# Zeichencodierung?



## Gast (3. Nov 2005)

Hi Leute.
Ich importiere mit meiner Applikation ein CSV-File von der Festplatte in eine MySQL-DB mit LOAD DATA LOCAL INFILE ...
Habe es mit einem ganz einfachen Bsp. getestet, prinzipiell funktioniert es.
In meinem eigendlichen CSV-File sind allerdings in manchen Spalten Sonderzeichen und auch tschechische Wörter.
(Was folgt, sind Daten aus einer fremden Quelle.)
/-- **The cosets of `SO⁺(L) = [O(L), O(L)]` in `O(L)` for `L ≅ U^{⊕n}`, `n ≥ 3`, are cut out by `(χ, det)`**: `φρ⁻¹` is a word in
commutators iff `φ, ρ` are both or neither in `O⁺` and `det φ = det ρ`.
[cite: GritsenkoHulekSankaran2009, Cor. 1.8 and p. 4] [cite: Markman2023GeneralizedKummers, §5.1 ("Hom(O(V), ℂ*) ≅ ℤ/2ℤ × ℤ/2ℤ")] -/
theorem isWordIn_commutators_trans_symm_iff_of_isometryEquiv_hyperbolicSum {n : ℕ} (hn : 3 ≤ n) (hB' : B'.IsSymm)
    (hnd' : B'.Nondegenerate) (e : (hyperbolicSum n).IsometryEquiv B') (φ' ρ' : B'.IsometryEquiv B') :
    IsWordIn {ψ' | ∃ α β : B'.IsometryEquiv B', ψ' = ((β.symm.trans α.symm).trans β).trans α} (φ'.trans ρ'.symm) ↔
      (φ'.IsOrientationPreserving ↔ ρ'.IsOrientationPreserving) ∧
        LinearMap.det (φ' : W' →ₗ[ℤ] W') = LinearMap.det (ρ' : W' →ₗ[ℤ] W') := by
  rw [isWordIn_commutators_iff_of_isometryEquiv_hyperbolicSum hn hB' hnd' e,
    LinearMap.BilinForm.IsometryEquiv.isOrientationPreserving_trans_iff hB' hnd',
    LinearMap.BilinForm.IsometryEquiv.isOrientationPreserving_symm_iff hB' hnd', IsometryEquiv.det_trans_eq_mul,
    IsometryEquiv.det_symm_eq]
  rcases LinearMap.BilinForm.IsometryEquiv.det_eq_one_or_eq_neg_one ρ' with hρ | hρ <;>
    rcases LinearMap.BilinForm.IsometryEquiv.det_eq_one_or_eq_neg_one φ' with hφ | hφ <;>
    simp [hρ, hφ, iff_comm]

/-- **All four values of `(χ, det)` occur in `O(L)`, `L ≅ U^{⊕n}`, `n ≥ 1`** (so `O(L)/SO⁺(L) ≅ {±1}²`, and on `O⁺(L)` the
character `det` is non-trivial): `L` has a `(−2)`-reflection (`χ = 1`, `det = −1`), a `(+2)`-reflection (`χ = −1`, `det = −1`),
and their product (`χ = −1`, `det = 1`). [cite: GritsenkoHulekSankaran2009, §1 and §4 ("Õ⁺(L) = ⟨S̃O⁺(L), σ_{e−f}⟩")] [cite: Markman2023GeneralizedKummers, §5.1] -/
theorem exists_isometryEquiv_invariants_of_isometryEquiv_hyperbolicSum {n : ℕ} (hn : 1 ≤ n) (hB' : B'.IsSymm)
    (hnd' : B'.Nondegenerate) (e : (hyperbolicSum n).IsometryEquiv B') :
    (∃ σ : B'.IsometryEquiv B', σ.IsOrientationPreserving ∧ LinearMap.det (σ : W' →ₗ[ℤ] W') = -1) ∧
    (∃ τ : B'.IsometryEquiv B', ¬ τ.IsOrientationPreserving ∧ LinearMap.det (τ : W' →ₗ[ℤ] W') = -1) ∧
    (∃ υ : B'.IsometryEquiv B', ¬ υ.IsOrientationPreserving ∧ LinearMap.det (υ : W' →ₗ[ℤ] W') = 1) := by
  set j : Fin n := ⟨0, by omega⟩ with hj
  have hm : B' (e (Pi.single j 1, -Pi.single j 1)) (e (Pi.single j 1, -Pi.single j 1)) = -1 + -1 := by
    rw [e.map_app, hyperbolicSum_single_neg_single]
  have hp : B' (e (Pi.single j 1, Pi.single j 1)) (e (Pi.single j 1, Pi.single j 1)) = 1 + 1 := by
    rw [e.map_app, hyperbolicSum_single_single]
  have hσ : (normTwoReflectionEquiv hB' _ (-1) hm (by norm_num)).IsOrientationPreserving := by
    rw [isOrientationPreserving_normTwoReflectionEquiv_iff _ hB' hnd']
  have hτ : ¬ (normTwoReflectionEquiv hB' _ 1 hp (by norm_num)).IsOrientationPreserving := by
    rw [isOrientationPreserving_normTwoReflectionEquiv_iff _ hB' hnd']
    norm_num
  refine ⟨⟨_, hσ, det_normTwoReflectionEquiv _ hB' _ _ hm _⟩, ⟨_, hτ, det_normTwoReflectionEquiv _ hB' _ _ hp _⟩,
    ⟨(normTwoReflectionEquiv hB' _ (-1) hm (by norm_num)).trans (normTwoReflectionEquiv hB' _ 1 hp (by norm_num)), ?_, ?_⟩⟩
  · rw [LinearMap.BilinForm.IsometryEquiv.isOrientationPreserving_trans_iff hB' hnd']
    exact fun h ↦ hτ (h.2 hσ)
  · rw [IsometryEquiv.det_trans_eq_mul, det_normTwoReflectionEquiv _ hB', det_normTwoReflectionEquiv _ hB']
    norm_num

variable {A : Type*} [CommGroup A] {f : B'.IsometryEquiv B' → A}

/-- **Cor. 1.8 for every `L ≅ U^{⊕n}`, `n ≥ 3`: `SO⁺(L)` has no non-trivial characters.**
[cite: GritsenkoHulekSankaran2009, Cor. 1.8 and Prop. 1.6] -/
theorem character_eq_one_of_specialOrthogonal_of_isometryEquiv_hyperbolicSum {n : ℕ} (hn : 3 ≤ n) (hB' : B'.IsSymm)
    (hnd' : B'.Nondegenerate) (e : (hyperbolicSum n).IsometryEquiv B')
    (hf : ∀ α β : B'.IsometryEquiv B', (α.IsOrientationPreserving ∧ LinearMap.det (α : W' →ₗ[ℤ] W') = 1) →
      (β.IsOrientationPreserving ∧ LinearMap.det (β : W' →ₗ[ℤ] W') = 1) → f (α.trans β) = f α * f β)
    (φ' : B'.IsometryEquiv B') (hφ' : φ'.IsOrientationPreserving ∧ LinearMap.det (φ' : W' →ₗ[ℤ] W') = 1) : f φ' = 1 :=
  character_eq_one_of_specialOrthogonal_of_forall_isWordIn hB' hnd'
    (fun ψ hψ ↦ (isWordIn_commutators_of_specialOrthogonal_iff_of_isometryEquiv_hyperbolicSum hn hB' hnd' e ψ).2 hψ) hf φ' hφ'

/-- **Cor. 1.8 for every `L ≅ U^{⊕n}`, `n ≥ 3`: every character of `O⁺(L)` factors through `det`** ("only one non-trivial
character, namely `det`"). [cite: GritsenkoHulekSankaran2009, Cor. 1.8 and Prop. 1.6] -/
theorem character_eq_of_isOrientationPreserving_of_det_eq_of_isometryEquiv_hyperbolicSum {n : ℕ} (hn : 3 ≤ n)
    (hB' : B'.IsSymm) (hnd' : B'.Nondegenerate) (e : (hyperbolicSum n).IsometryEquiv B')
    (hf : ∀ α β : B'.IsometryEquiv B', α.IsOrientationPreserving → β.IsOrientationPreserving → f (α.trans β) = f α * f β)
    (φ' ψ' : B'.IsometryEquiv B') (hφ' : φ'.IsOrientationPreserving) (hψ' : ψ'.IsOrientationPreserving)
    (hdet : LinearMap.det (φ' : W' →ₗ[ℤ] W') = LinearMap.det (ψ' : W' →ₗ[ℤ] W')) : f φ' = f ψ' :=
  character_eq_of_isOrientationPreserving_of_det_eq_of_forall_isWordIn hB' hnd'
    (fun ψ hψ ↦ (isWordIn_commutators_of_specialOrthogonal_iff_of_isometryEquiv_hyperbolicSum hn hB' hnd' e ψ).2 hψ) hf φ' ψ'
    hφ' hψ' hdet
An dieser Stelle gibt es Probleme.
Weis evtl. jemand was ich bei der DB, Tabelle und bei den einzelnen Spalten für eine Kollation oder so einstellen muss?
Danke.

verwende phpMyAdmin 2.6.4, MySQL 4.1.14 und Eclipse 3.1


----------



## Gast (4. Nov 2005)

Hat keiner von euch ne Idee?   :bahnhof:

Gruß Baste.


----------



## Bleiglanz (4. Nov 2005)

schwer zu sagen: ich würde UTF-8 in der datenbank verwenden

und die text-datei ggf neu kodieren, es könnte ja sein, dass diese gar nicht im Default-Encoding deiner Plattform kodiert ist, so dass jeder naive Versuch das Teil einzulesen scheitern muss

schau erst mal in die Doku, ob man bei LOAD ein Charset angeben kann?


----------



## Gast (4. Nov 2005)

Hi, danke erstmal für deine Antwort, werd gleich mal in der Doku nachschauen.


----------